Brief Title: Trial to Evaluate Safety and Immunogenicity of INO-5150 Alone or With INO-9012 in Men With Prostate Cancer

Official Title: Phase I, Open-label Trial to Evaluate the Safety and Immunogenicity of INO-5150 Alone or in Combination With INO-9012 in Men With Biochemically Relapsed (PSA) Prostate Cancer

Study ID: NCT02514213

Conditions

Prostate Cancer

Interventions

2mg INO-5150 and electroporation device CELLECTRA®-5P

8.5mg INO-5150 and electroporation device CELLECTRA®-5P

2mg INO-5150 plus 1mg INO-9012 and electroporation device CELLECTRA®-5P

8.5mg INO-5150 plus 1mg INO-9012 and electroporation device CELLECTRA®-5P

Electroporation using CELLECTRA®-5P

Study Description

Brief Summary: This is a phase I, open-label trial to evaluate the safety and immunogenicity of INO 5150 alone or in combination with INO-9012 when delivered intramuscularly (IM) followed by electroporation (EP) in men with biochemically relapsed prostate cancer.

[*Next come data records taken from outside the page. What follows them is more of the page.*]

open Literature.MathematicalPhysics.QuantumFieldTheory.Balaban1983to89
open Literature.MathematicalPhysics.QuantumFieldTheory.Balaban1983to89.T4Continuum (T4Family LStep Letter walk walkEnd netDisp holAt)
open Literature.MathematicalPhysics.QuantumFieldTheory.Balaban1983to89.DagBinding
open Literature.MathematicalPhysics.QuantumFieldTheory.Balaban1983to89.Node00
open FlowStep (prefixOf BetaLowerH BetaUpperH)
open B15Claim189Assembly (new189 chiPP dom half)
open B15 (Prop1Printed Ineq180)
open B15.BasicStep (Claim189)
open B8Eq17ClassAkV1 (plaqsOf)
open B14.Eq216Concrete (inputs feeds)
open GaugeGroup (dist1)
open GaugeField (plaqHol gaugeAct)
open B15RPrime1100OfRep (rPrimeDataOfSel)
open T4CubeChartGnomonic (SU2)
open B15Prop1ChartSU2 (su2Chart)
open B15Prop1SliceCoordinates (GaugeSlice ιA)
open T4AxialGaugeSmallField (castSite boxPlaqs boxBonds)
open B6BondElimination (unitVec)
open B6TreeGaugePoincare (curl)
open B16Eq18Proof (box)
open B15Extension193 (extend)
open B15ShellGauge193 (shellGauge)
open B15Sect1Instances (fun177std)
open B14.Eq213DetSet (Bj maxDomT)
open B14.Eq213MaximalDomains (side)
open B14.Eq22Determines (blockIter IsBlockUnion)
open Literature.MathematicalPhysics.QuantumFieldTheory.BalabanImbrieJaffe1984to88.BIJ85Eq453GaugeField (qsstarGIter0)
open B16Sect1Backgrounds (expMul toMS)
open B15DeterminingSets (pts DetBackground genSet IsMinimizer MSField avgFamily bondsOf DetSet embIter AgreeOn)
open B5Eq118OneStroke (iterBlockOf)
open Literature.MathematicalPhysics.QuantumFieldTheory.Balaban1983to89.Node00 (coeField constrEnum)
open B15Eq112TorusCover (lift)
open ExpMeanLog (deltaSU)
open B15Prop1Carrier (lfVarOn InstOn InstOn.std plaqsInside)
open Summit.QuantumFields.YangMills.BalabanUVNodes.N12AtRecord13Prop1KnitThm1WindowDirectDatumScaleOfK0GridGNamedEUOfRecord (exists_thresholds_radius_areg_pinLF_b15Leaf_WOfRecord₁₃_liveRepin₁₃_windowDirectDatumScale_ofK0GridG_ofEUSepCoP7MG_grid)
open Summit.QuantumFields.YangMills.BalabanUVNodes.N07Thm1Top7FromProp8 (variationalThm1RegSepCoP7MG_of_prop8TopStepG)
open Summit.QuantumFields.YangMills.Theorems.K0V22ZDefs (Prop8StepCoPGridGAt)
open T4AdjointCovarianceUnitary (lieSU)
open B15Prop1GradientFromNearValueAtCoPRecord (far_letter_of_box)
open B15Prop1AnalyticExtClause (cplxVec anExt)
open B15Prop1ChartCalculusSU2 (E3)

Detailed Description: Phase I, open label study of INO-5150 (DNA plasmids encoding prostate specific antigen (PSA) and prostate specific membrane antigen (PSMA)) alone or co-administered with INO-9012 (IL-12 plasmid) delivered intramuscularly followed by EP using the CELLECTRA®-5P device in adult males with biochemically relapsed prostate cancer following definitive local therapy (e.g. prostatectomy, external beam radiation, or brachytherapy). Four injections will be administered to approximately 60 eligible subjects who consent to participate in the study. Subjects will be monitored for safety and immunogenicity through Week 72.